8%) 29 (55 8%) N S    G (Arg) 27 (42 2%) 23 (44 2%)   In vitro s

8%) 29 (55.8%) N.S.    G (Arg) 27 (42.2%) 23 (44.2%)   In vitro study of Rad18 polymorphism Though there was no Rad18 mutation in human cancer cell line and NSCLC tissue examined except PC3, as Rad18 JNK-IN-8 clinical trial functions as post-replication repair system, we have examined whether there is any difference between wild type Rad18 and Rad18 SNP in vitro. Using Rad18 null cell line PC3, wild type Rad18 or Rad18 SNP was transfected. The expression of introduced Rad18 gene was confirmed by RT-PCR and Western blotting (Fig 4A). The cell morphology of these stable transfectant had no difference (Fig 4B). Additionally, there was no difference in growth, sensitivity or survival

rate against anti-cancer drugs (CDDP or CPT-11) (Fig 4C, 5A, B).

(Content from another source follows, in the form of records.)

import Mathlib
import Literature.Geometry.Symplectic.JHolomorphicMap

/-!
# Stub `stub_confineQ` of line `Sketch` for crux `TameOrBrodyR4` (stmt-SmoothPoincare4-7826, route SullivanDual)

`Q`-confinement of pencil members by the maximum principle. Setting: `ℝ⁴ = EuclideanSpace ℝ (Fin 4)`,
a real-linear coordinate `Q : ℝ⁴ →L[ℝ] ℂ` with `|Q x| ≤ ‖x‖`, and a family `J x : ℝ⁴ →L[ℝ] ℝ⁴`
which is standard in the `Q`-direction where `‖x‖ ≥ R`, in the sense `Q (J x v) = i Q v`. For an
entire `C^∞` flat-`J`-holomorphic `u : ℂ → ℝ⁴` (`du(ξ)(i ζ) = J (u ξ) (du(ξ) ζ)`) with
`Q (u ξ) → b` at infinity and `|b| < 2R`, we prove `|Q (u ξ)| ≤ 2R` for every `ξ`.

How.
* `ConfineQ.differentiableAt_of_fderiv_mul_I`: a real-differentiable `q : ℂ → ℂ` whose real
  derivative at `ξ` commutes with multiplication by `i` is complex differentiable at `ξ`
  (`Literature.Geometry.Symplectic.exists_restrictScalars_eq_of_map_mul_I` and
  `differentiableAt_iff_restrictScalars`).
* Hence `q = Q ∘ u` is complex differentiable at every `ξ` with `2R < |q ξ|`: there
  `‖u ξ‖ ≥ |q ξ| > 2R ≥ R`, so `dq(ξ)(i ζ) = Q (J (u ξ) (du(ξ) ζ)) = i dq(ξ) ζ`.
* `ConfineQ.norm_le_of_tendsto` (maximum modulus principle on a superlevel set, adapted from
  `helper_slabBound` of `SullivanDualWitnessChargeHelperSlabBound.lean`): for a continuous
  `q : ℂ → ℂ`, complex differentiable wherever `M < |q|`, with `q → b` at infinity and `|b| < M`, the
  open set `V = {M < |q|}` is bounded (`|q| < M` off a compact set), `q` is differentiable on `V` and
  continuous on its closure, and `|q| ≤ M` on `frontier V = closure V ∖ V`; so
  `Complex.norm_le_of_forall_mem_frontier_norm_le` gives `|q| ≤ M` on `V`, i.e. `V = ∅`.

Sources: classical — L. V. Ahlfors, *Complex Analysis* (3rd ed., McGraw-Hill, 1979), Ch. 4 §3.4
(the maximum principle); M. Gromov, Invent. Math. 82 (1985), §2.4.A (pencils of `J`-planes standard
at infinity). No `J`-curve theory beyond the definition is used.
-/

-- the registered namespace `Summit.SmoothPoincare4.SmoothPoincare4.…` repeats a component
set_option linter.dupNamespace false

noncomputable section

open scoped ContDiff Topology
open Filter Set Metric Literature.Geometry.Symplectic

namespace Summit.SmoothPoincare4.SmoothPoincare4.Cruxes.TameOrBrodyR4.Sketch

local notation "E4" => EuclideanSpace ℝ (Fin 4)

namespace ConfineQ

/-- **Cauchy–Riemann at a point.** A real-differentiable `q : ℂ → ℂ` whose real derivative at `ξ`
commutes with multiplication by `i` is complex differentiable at `ξ` (a real-linear `ℂ → ℂ`
commuting with `i` is complex linear). -/
theorem differentiableAt_of_fderiv_mul_I {q : ℂ → ℂ} {ξ : ℂ} (hq : DifferentiableAt ℝ q ξ)
    (h : ∀ ζ : ℂ, fderiv ℝ q ξ (Complex.I * ζ) = Complex.I * fderiv ℝ q ξ ζ) :
    DifferentiableAt ℂ q ξ := by
  rw [differentiableAt_iff_restrictScalars ℝ hq]
  exact exists_restrictScalars_eq_of_map_mul_I (fderiv ℝ q ξ) fun ζ => by
    rw [smul_eq_mul]; exact h ζ

-- adapted from `helper_slabBound` (Summits/…/SullivanDualWitnessChargeHelperSlabBound.lean)
/-- **Maximum principle on a superlevel set.** Let `q : ℂ → ℂ` be continuous, complex
differentiable at every point where `M < ‖q‖`, and tend to `b` at infinity with `‖b‖ < M`. Then
`‖q ξ‖ ≤ M` for every `ξ`: the open set `V = {M < ‖q‖}` is bounded, `q` is differentiable on `V` and
continuous on its closure with `‖q‖ ≤ M` on `frontier V`, so the maximum modulus principle
(`Complex.norm_le_of_forall_mem_frontier_norm_le`) bounds `‖q‖` by `M` on `V`, i.e. `V = ∅`. -/
theorem norm_le_of_tendsto {q : ℂ → ℂ} {M : ℝ} {b : ℂ} (hq : Continuous q)
    (hd : ∀ ξ : ℂ, M < ‖q ξ‖ → DifferentiableAt ℂ q ξ) (hb : ‖b‖ < M)
    (hlim : Tendsto q (cocompact ℂ) (𝓝 b)) : ∀ ξ : ℂ, ‖q ξ‖ ≤ M := by
  intro ξ₀
  refine le_of_not_gt fun hlt => ?_
  -- the superlevel set `V = {M < ‖q‖}`: open, contains `ξ₀`
  set V : Set ℂ := {ξ | M < ‖q ξ‖} with hV_def
  have hVopen : IsOpen V := isOpen_lt continuous_const hq.norm
  have hξ₀V : ξ₀ ∈ V := hlt
  -- `V` is bounded: `‖q‖ < M` off a compact set, by the limit at infinity and `‖b‖ < M`
  have hVbdd : Bornology.IsBounded V := by
    have hev : ∀ᶠ ξ in cocompact ℂ, q ξ ∈ ball (0 : ℂ) M :=
      hlim.eventually (isOpen_ball.mem_nhds (mem_ball_zero_iff.2 hb))
    obtain ⟨K, hK, hKsub⟩ := mem_cocompact'.1 hev
    refine hK.isBounded.subset fun ξ hξ => hKsub ?_
    rw [mem_compl_iff, mem_setOf_eq, mem_ball_zero_iff]
    exact fun h => lt_asymm h hξ
  -- the maximum modulus principle on the bounded open `V`
  have hdc : DiffContOnCl ℂ q V :=
    ⟨fun ξ hξ => (hd ξ hξ).differentiableWithinAt, hq.continuousOn⟩
  have hC : ∀ z ∈ frontier V, ‖q z‖ ≤ M := by
    intro z hz
    rw [hVopen.frontier_eq] at hz
    exact le_of_not_gt hz.2
  have hle : ‖q ξ₀‖ ≤ M :=
    Complex.norm_le_of_forall_mem_frontier_norm_le hVbdd hdc hC (subset_closure hξ₀V)
  exact lt_irrefl _ (hlt.trans_le hle)

end ConfineQ

/-- **`Q`-confinement of non-honest members by the maximum principle.** For an entire `C^∞`
flat-`J`-holomorphic `u : ℂ → ℝ⁴` with `Q ∘ J_x = i Q` where `‖x‖ ≥ R` (`|Q x| ≤ ‖x‖`, `0 < R`) and
`Q (u ξ) → b` at infinity, `|b| < 2R`: `|Q (u ξ)| ≤ 2R` for all `ξ`. Indeed `Q ∘ u` is complex
differentiable wherever `|Q ∘ u| > 2R` (there `‖u‖ > 2R ≥ R`, so its real derivative
`Q ∘ du` commutes with `i` by `J`-holomorphicity and standardness), and the maximum modulus
principle on the bounded open set `{|Q ∘ u| > 2R}` (`ConfineQ.norm_le_of_tendsto`) empties it. -/
theorem stub_confineQ (J : E4 → E4 →L[ℝ] E4) (R : ℝ) (hR : 0 < R) (Q : E4 →L[ℝ] ℂ)
    (hQ : ∀ x : E4, ‖Q x‖ ≤ ‖x‖)
    (hJQ : ∀ x : E4, R ≤ ‖x‖ → ∀ v, Q (J x v) = Complex.I * Q v)
    (u : ℂ → E4) (hu : ContDiff ℝ ∞ u) (huJ : IsJHolomorphicFlat J u) (b : ℂ) (hb : ‖b‖ < 2 * R)
    (h5 : Tendsto (fun ξ => Q (u ξ)) (cocompact ℂ) (𝓝 b)) :
    ∀ ξ : ℂ, ‖Q (u ξ)‖ ≤ 2 * R := by
  have hud : Differentiable ℝ u := hu.differentiable (by simp)
  have h2R : R ≤ 2 * R := by linarith
  -- `q = Q ∘ u` is continuous with real derivative `Q ∘ du`
  have hqc : Continuous fun ξ => Q (u ξ) := Q.continuous.comp hud.continuous
  have hqd : ∀ ξ : ℂ, HasFDerivAt (fun ξ => Q (u ξ)) (Q.comp (fderiv ℝ u ξ)) ξ := fun ξ =>
    Q.hasFDerivAt.comp ξ (hud ξ).hasFDerivAt
  -- far out (`|Q ∘ u| > 2R ≥ R`) the real derivative commutes with `i`: `q` is holomorphic there
  have hhol : ∀ ξ : ℂ, 2 * R < ‖Q (u ξ)‖ → DifferentiableAt ℂ (fun ξ => Q (u ξ)) ξ := by
    intro ξ hξ
    have hx : R ≤ ‖u ξ‖ := h2R.trans (hξ.le.trans (hQ (u ξ)))
    refine ConfineQ.differentiableAt_of_fderiv_mul_I (hqd ξ).differentiableAt fun ζ => ?_
    rw [(hqd ξ).fderiv, ContinuousLinearMap.comp_apply, ContinuousLinearMap.comp_apply, huJ ξ ζ,
      hJQ _ hx]
  exact ConfineQ.norm_le_of_tendsto hqc hhol hb h5

end Summit.SmoothPoincare4.SmoothPoincare4.Cruxes.TameOrBrodyR4.Sketch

Furthermore, the in vitro DNA repair showed that, when PC3 was transfected with Rad18, the DNA repair was induced compared to the control (LacZ transfected PC3). However, there was no difference between the status of the codon 302 (A/A, A/G, G/G) (Fig 5C). Figure 4 In vitro study of Rad18 WT and Rad18 SNP. A: Expression of introduced Rad18 assessed by RT-PCR

(top) and Western blotting (bottom). Lane 1: PC3 + LacZ, 2: PC3-WT Rad18, 3: PC3-SNP Rad18. B: Cell morphology of the three cell lines. C: Growth assay of the three cell lines. D: Sensitivity to CDDP (left) MAPK inhibitor and CPT-11 (right) in the three cell lines. E: Percent survival at day 7 for different dose of CDDP (left) and CPT-11 (right). Figure 5 Drug sensitivity and repair function of Rad18 Org 27569 and the SNP. A: Sensitivity to CDDP (left) and CPT-11 (right) in the three cell lines. B: Percent survival at day 7 for different dose of CDDP (left) and CPT-11 (right). C: DNA repair assay of LacZ, WT(A/A), hetero(A/G), SNP(G/G). The vertical axis is the amount of RPA protein which shows the activity of DNA repair function. Discussion There is no doubt that genetic instability is one of the main causes of cancer development. Genetic instability can be divided in two. One is chromosomal instability and the other is microsatellite instability (MSI). It is reported that chromosomal instability is frequently found

in lung cancer but microsatelite instability is rare [13]. Though 60% of non small cell lung cancer has loss of heterozygosity (LOH) in 3p and it is suggested that several tumor suppressor genes might be mapped in this region, a clear relation between lung cancer development and a single gene mutation has not been reported to date [14, 15]. Concerning microsatellite instability, using microsatellite markers located at 3p or targeting human mismatch repair gene, hMLH1, has been analyzed [16, 17]. They concluded that MSI is not frequently found in lung cancer tissue or pleural effusion of lung cancer patients. We focused on Rad18 which functions as a PRR system and mapped on 3p25. Within the cell lines and lung cancer tissues that we examined, no Rad18 mutation was detected but a homozygous deletion in PC3 (lung cancer cell line).